Only the old, the hungry and the humbled
Keep at this temperature a sense of place,
And in their misery are all assembled;
The winter holds them like an Opera-House

Ridges of rich apartments loom to-night
Where isolated windows glow like farms,
A phrase goes packed with meaning like a van,

A look contains the history of man,
And fifty francs will earn a stranger right
To take the shuddering city in his arms.
W. G. Sebald instills such lessons of looking for that history, of looking for the history of man in each look out and back. The past is continually there in both the obvious traces of the photographs he so often uses, but it also saturates his works in the form of other works inherited, absorbed until they form a filter of seeing.

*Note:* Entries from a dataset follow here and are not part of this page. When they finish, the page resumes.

import Literature.Probability.LatticeModels.FKInterfaceDrivingLocality
import Literature.Probability.Percolation.InterfaceScalingLimitDiscretised
import HarnessLib

/-!
# The bond interface on atoms of the exploration filtration: orientation and driving locality

Route `CardyComplexCone` (sub-problem `CriticalPhenomena/CardyFormulaZ2`), crux
`Summit.CriticalPhenomena.CardyFormulaZ2.Theses.CardyComplexCone.ParafermionToSLESixFamilies`
(item stmt-CriticalPhenomena-11389), line `caratheodory-net-slit-uniformity`, stub
`stub_slitMartingaleData`, internal step (4d) "capacity bookkeeping": measurability of the
capacity driving process `V^k_u = drivingFunction φ_k (bondInterfaceIn D (Λ δ_k) ·) u`, `u ≤ s`,
with respect to the stopped σ-algebra of the exploration filtration, and the class-function
property of the capacity clock. The tree proves these for the FK interface curve
`fkInterfaceCurve D E ω` (`FKInterfaceDrivingLocality.lean`: re-orientation of the vertex list by
`orientChord D`); the bond-percolation interface of the `CardyFormulaZ2` cruxes is
`bondInterfaceIn D E ω` (`InterfaceScalingLimitDiscretised.lean`: re-orientation of the
parametrised polyline by `orientCurve D`). Both are built on the same list
`medialExploration E ω`, and under the orientation condition "the start vertex `e_a` is at least
as close to `a` as to `b`" neither device reverses anything, so the two curve classes COINCIDE
(`bondInterfaceIn_eq_fkInterfaceCurve`) and every locality theorem of the FK file transfers:

* `bondInterfaceIn_eq_mk_polyline`, `bondInterfaceIn_eq_fkInterfaceCurve`;
* `drivingFunction_bondInterfaceIn_eqOn_of_mem_explorationCylinder` (registered glue of the
  skeleton) — on the atom `C_n(ω₀)` the driving functions agree up to the capacity time of the
  explored piece `γ[0, n+1]`;
* `image_trace_drivingFunction_bondInterfaceIn_eq_of_mem_explorationCylinder` — the capacity time
  of `γ[0, n+1]` is a class function of `C_n` (whence capacity stopping steps are stopping times,
  `DiscreteDobrushin.isStoppingTime_explorationFiltration_of_forall_mem`);
* `existsUnique_capacityTime_explorationPrefix_bond`, `capacityTime_explorationPrefix_mono_bond`.

(For the other orientation — `e_a` closer to `b`, the exploration running from `b` to `a` and
`bondInterfaceIn` reversing it — the relevant filtration is that of the reversed exploration; not
treated here.)
-/

noncomputable section

open MeasureTheory Set
open Literature.Probability Literature.Probability.LatticeModels Literature.Probability.Percolation
open Literature.Probability.RandomPlanarGeometry
open Literature.Probability.LatticeModels.DiscreteDobrushin
open UpperHalfPlane (upperHalfPlaneSet)
open scoped unitInterval NNReal

namespace Summit.CriticalPhenomena.CardyFormulaZ2.Cruxes.ParafermionToSLESixFamilies.CaratheodoryNetSlitUniformity

variable {E : DiscreteDobrushin} {D D' : DobrushinDomain}
  {φ : ConformalEquiv upperHalfPlaneSet D'.carrier}

/-! ### Orientation -/

/-- **Orientation of the bond interface.** If the medial vertex `e_a` of the start corner is at
least as close to `a = D.pt 0` as to `b = D.pt 1`, then `orientCurve D` does not reverse the
exploration polyline and `bondInterfaceIn D E ω` is the class of the polyline itself. -/
theorem bondInterfaceIn_eq_mk_polyline (D : DobrushinDomain) (hE : E.IsZdAdmissible)
    (ω : BondConfig (Site 2))
    (h : dist (medialPoint E.δ (cSrc (startCorner hE))) (D.pt 0) ≤
      dist (medialPoint E.δ (cSrc (startCorner hE))) (D.pt 1)) :
    bondInterfaceIn D E ω =
      CurveClass.mk ⟨polyline ((medialExploration E ω).map (medialPoint E.δ))⟩ := by
  obtain ⟨l, hl⟩ := medialExploration_eq_cons hE ω
  rw [bondInterfaceIn_apply, medialExplorationCurve]
  have h0 : polyline ((medialExploration E ω).map (medialPoint E.δ)) 0 =
      medialPoint E.δ (cSrc (startCorner hE)) := by
    rw [hl, List.map_cons, polyline_apply_zero]
  rw [orientCurve_of_le D (by rw [h0]; exact h)]

/-- **Under the orientation condition the two tree interfaces of the exploration agree**: the
bond-percolation interface `bondInterfaceIn D E ω` (`orientCurve`) equals the FK interface curve
`fkInterfaceCurve D E ω` (`orientChord`), both being the class of the exploration polyline. -/
theorem bondInterfaceIn_eq_fkInterfaceCurve (D : DobrushinDomain) (hE : E.IsZdAdmissible)
    (ω : BondConfig (Site 2))
    (h : dist (medialPoint E.δ (cSrc (startCorner hE))) (D.pt 0) ≤
      dist (medialPoint E.δ (cSrc (startCorner hE))) (D.pt 1)) :
    bondInterfaceIn D E ω = fkInterfaceCurve D E ω := by
  rw [bondInterfaceIn_eq_mk_polyline D hE ω h, fkInterfaceCurve_eq_mk_polyline D hE ω h]

/-! ### Driving locality on atoms -/

/-- **Locality of the driving function of the bond interface (the `𝓕_n`-measurability input;
registered glue of the skeleton).** Let `φ` be a chordal uniformizing map of a Dobrushin domain
`(D'; a', b')` through which the interface classes of `ω` and `ω₀` are describable by the Loewner
evolution (`W_ω = drivingFunction φ (bondInterfaceIn D E ω)`), the orientation condition holding.
If `ω ∈ C_n(ω₀)` — the two explorations have the same first `n + 2` medial vertices — then
`W_ω = W_{ω₀}` on `[0, T]` for every `T` whose trace segment lies in the explored piece,
`Φ(trace W_ω [0, T]) ⊆ γ_ω[0, n+1] = range (polyline (explorationPrefix E n ω))`: the driving
function up to the capacity time of `γ[0, n+1]` is a function of `γ[0, n+1]` (the tree's
`drivingFunction_fkInterfaceCurve_eqOn_of_mem_explorationCylinder` through
`bondInterfaceIn_eq_fkInterfaceCurve`). -/
theorem drivingFunction_bondInterfaceIn_eqOn_of_mem_explorationCylinder : ∀ {E : DiscreteDobrushin} {D D' : DobrushinDomain} {φ : ConformalEquiv upperHalfPlaneSet D'.carrier} (hE : E.IsZdAdmissible), dist (medialPoint E.δ (cSrc (startCorner hE))) (D.pt 0) ≤ dist (medialPoint E.δ (cSrc (startCorner hE))) (D.pt 1) → D'.IsChordalUniformizing φ → ∀ {ω₀ ω : BondConfig (Site 2)} {n : ℕ}, ω ∈ explorationCylinder hE ω₀ n → IsLoewnerDescribable φ (bondInterfaceIn D E ω) → IsLoewnerDescribable φ (bondInterfaceIn D E ω₀) → ∀ {T : ℝ≥0}, φ.boundaryExtension '' (Loewner.trace (drivingFunction φ (bondInterfaceIn D E ω)) '' Icc 0 T) ⊆ range (polyline ((explorationPrefix E n ω).map (medialPoint E.δ))) → EqOn (drivingFunction φ (bondInterfaceIn D E ω)) (drivingFunction φ (bondInterfaceIn D E ω₀)) (Icc 0 T) := by
  intro E D D' φ hE horient hφ ω₀ ω n hω hd hd₀ T hT
  rw [bondInterfaceIn_eq_fkInterfaceCurve D hE ω horient] at hd hT ⊢
  rw [bondInterfaceIn_eq_fkInterfaceCurve D hE ω₀ horient] at hd₀ ⊢
  exact drivingFunction_fkInterfaceCurve_eqOn_of_mem_explorationCylinder hE horient hφ hω hd hd₀ hT

/-- **The capacity time of `γ[0, n+1]` is a class function of `C_n`** (bond form of
`image_trace_drivingFunction_fkInterfaceCurve_eq_of_mem_explorationCylinder`): if `T` is the
capacity time of the explored piece of `ω`, `Φ(trace W_ω [0, T]) = γ_ω[0, n+1]`, then `T` is the
capacity time of the explored piece of `ω₀`, for `ω ∈ C_n(ω₀)`. Hence "the first step at which the
capacity of `γ[0, n+1]` reaches `t`" is a stopping time of the exploration filtration
(`DiscreteDobrushin.isStoppingTime_explorationFiltration_of_forall_mem`). -/
theorem image_trace_drivingFunction_bondInterfaceIn_eq_of_mem_explorationCylinder
    (hE : E.IsZdAdmissible)
    (horient : dist (medialPoint E.δ (cSrc (startCorner hE))) (D.pt 0) ≤
      dist (medialPoint E.δ (cSrc (startCorner hE))) (D.pt 1))
    (hφ : D'.IsChordalUniformizing φ) {ω₀ ω : BondConfig (Site 2)} {n : ℕ}
    (hω : ω ∈ explorationCylinder hE ω₀ n)
    (hd : IsLoewnerDescribable φ (bondInterfaceIn D E ω))
    (hd₀ : IsLoewnerDescribable φ (bondInterfaceIn D E ω₀)) {T : ℝ≥0}
    (hT : φ.boundaryExtension '' (Loewner.trace (drivingFunction φ (bondInterfaceIn D E ω)) '' Icc 0 T) =
      range (polyline ((explorationPrefix E n ω).map (medialPoint E.δ)))) :
    φ.boundaryExtension '' (Loewner.trace (drivingFunction φ (bondInterfaceIn D E ω₀)) '' Icc 0 T) =
      range (polyline ((explorationPrefix E n ω₀).map (medialPoint E.δ))) := by
  rw [bondInterfaceIn_eq_fkInterfaceCurve D hE ω horient] at hd hT
  rw [bondInterfaceIn_eq_fkInterfaceCurve D hE ω₀ horient] at hd₀ ⊢
  exact image_trace_drivingFunction_fkInterfaceCurve_eq_of_mem_explorationCylinder hE horient hφ hω
    hd hd₀ hT

/-- `iff` form of the class-function property of the capacity time of `γ[0, n+1]` on `C_n`
(bond form). -/
theorem image_trace_drivingFunction_bondInterfaceIn_eq_iff_of_mem_explorationCylinder
    (hE : E.IsZdAdmissible)
    (horient : dist (medialPoint E.δ (cSrc (startCorner hE))) (D.pt 0) ≤
      dist (medialPoint E.δ (cSrc (startCorner hE))) (D.pt 1))
    (hφ : D'.IsChordalUniformizing φ) {ω₀ ω : BondConfig (Site 2)} {n : ℕ}
    (hω : ω ∈ explorationCylinder hE ω₀ n)
    (hd : IsLoewnerDescribable φ (bondInterfaceIn D E ω))
    (hd₀ : IsLoewnerDescribable φ (bondInterfaceIn D E ω₀)) {T : ℝ≥0} :
    φ.boundaryExtension '' (Loewner.trace (drivingFunction φ (bondInterfaceIn D E ω)) '' Icc 0 T) =
        range (polyline ((explorationPrefix E n ω).map (medialPoint E.δ))) ↔
      φ.boundaryExtension '' (Loewner.trace (drivingFunction φ (bondInterfaceIn D E ω₀)) '' Icc 0 T) =
        range (polyline ((explorationPrefix E n ω₀).map (medialPoint E.δ))) :=
  ⟨image_trace_drivingFunction_bondInterfaceIn_eq_of_mem_explorationCylinder hE horient hφ hω hd hd₀,
    image_trace_drivingFunction_bondInterfaceIn_eq_of_mem_explorationCylinder hE horient hφ
      (mem_explorationCylinder_comm hω) hd₀ hd⟩

/-- **The capacity time of the explored piece exists and is unique** as soon as the target point
`b'` of the describing domain is off the prefix trace `γ[0, n+1]` (bond form of
`existsUnique_capacityTime_explorationPrefix`). -/
theorem existsUnique_capacityTime_explorationPrefix_bond (hE : E.IsZdAdmissible)
    (horient : dist (medialPoint E.δ (cSrc (startCorner hE))) (D.pt 0) ≤
      dist (medialPoint E.δ (cSrc (startCorner hE))) (D.pt 1))
    (hφ : D'.IsChordalUniformizing φ) {ω : BondConfig (Site 2)} {n : ℕ}
    (hd : IsLoewnerDescribable φ (bondInterfaceIn D E ω))
    (hb : D'.pt 1 ∉ range (polyline ((explorationPrefix E n ω).map (medialPoint E.δ)))) :
    ∃! T : ℝ≥0,
      φ.boundaryExtension '' (Loewner.trace (drivingFunction φ (bondInterfaceIn D E ω)) '' Icc 0 T) =
        range (polyline ((explorationPrefix E n ω).map (medialPoint E.δ))) := by
  rw [bondInterfaceIn_eq_fkInterfaceCurve D hE ω horient] at hd ⊢
  exact existsUnique_capacityTime_explorationPrefix hE horient hφ hd hb

/-- **Monotonicity of the capacity clock in the explored depth** (bond form of
`capacityTime_explorationPrefix_mono`): if `T_m`, `T_n` are the capacity times of
`γ[0, m+1] ⊆ γ[0, n+1]`, `m ≤ n`, then `T_m ≤ T_n`. -/
theorem capacityTime_explorationPrefix_mono_bond (hE : E.IsZdAdmissible)
    (horient : dist (medialPoint E.δ (cSrc (startCorner hE))) (D.pt 0) ≤
      dist (medialPoint E.δ (cSrc (startCorner hE))) (D.pt 1))
    {ω : BondConfig (Site 2)} {m n : ℕ} (hmn : m ≤ n)
    (hd : IsLoewnerDescribable φ (bondInterfaceIn D E ω)) {Tm Tn : ℝ≥0}
    (hTm : φ.boundaryExtension '' (Loewner.trace (drivingFunction φ (bondInterfaceIn D E ω)) '' Icc 0 Tm) =
      range (polyline ((explorationPrefix E m ω).map (medialPoint E.δ))))
    (hTn : φ.boundaryExtension '' (Loewner.trace (drivingFunction φ (bondInterfaceIn D E ω)) '' Icc 0 Tn) =
      range (polyline ((explorationPrefix E n ω).map (medialPoint E.δ)))) :
    Tm ≤ Tn := by
  rw [bondInterfaceIn_eq_fkInterfaceCurve D hE ω horient] at hd hTm hTn
  exact capacityTime_explorationPrefix_mono hE horient hmn hd hTm hTn

end Summit.CriticalPhenomena.CardyFormulaZ2.Cruxes.ParafermionToSLESixFamilies.CaratheodoryNetSlitUniformity

end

It is common to think of the memories of reading held in marginalia or annotations; underlinings making declarations. The richer sense of the past's return comes through the accreted associations with the words themselves, or the way we create the stories for pictures or the pictures for the stories and then take notice of the world, staring meaning into it.

This kind of memory is necessary, Sebald says, because “it is hard to discover / the winged vertebrates of prehistory / embedded in tablets of slate.” Unlike the absent fossil of the natural world, man’s history is written in a thousand carved scars of the earth, or in each tiny cringe before the self-mutilating memory. It can be seen and felt. It is in the dream of Icarus before that fall, “sailing in the midst of / the currents of light.” Earthbound, it is the great hoping “perhaps” that mirrors his flight, the possibility “you’ll see a golden coast / a land veneered with rain or / a schoolboy on his way home / over a beautiful meadow.” It is likewise in this passage’s echo of Auden; a memory that the suffering is hidden in those brief spells of necessary recovery, which is the mind’s work itself, a small, tentative flight waiting to be hatched.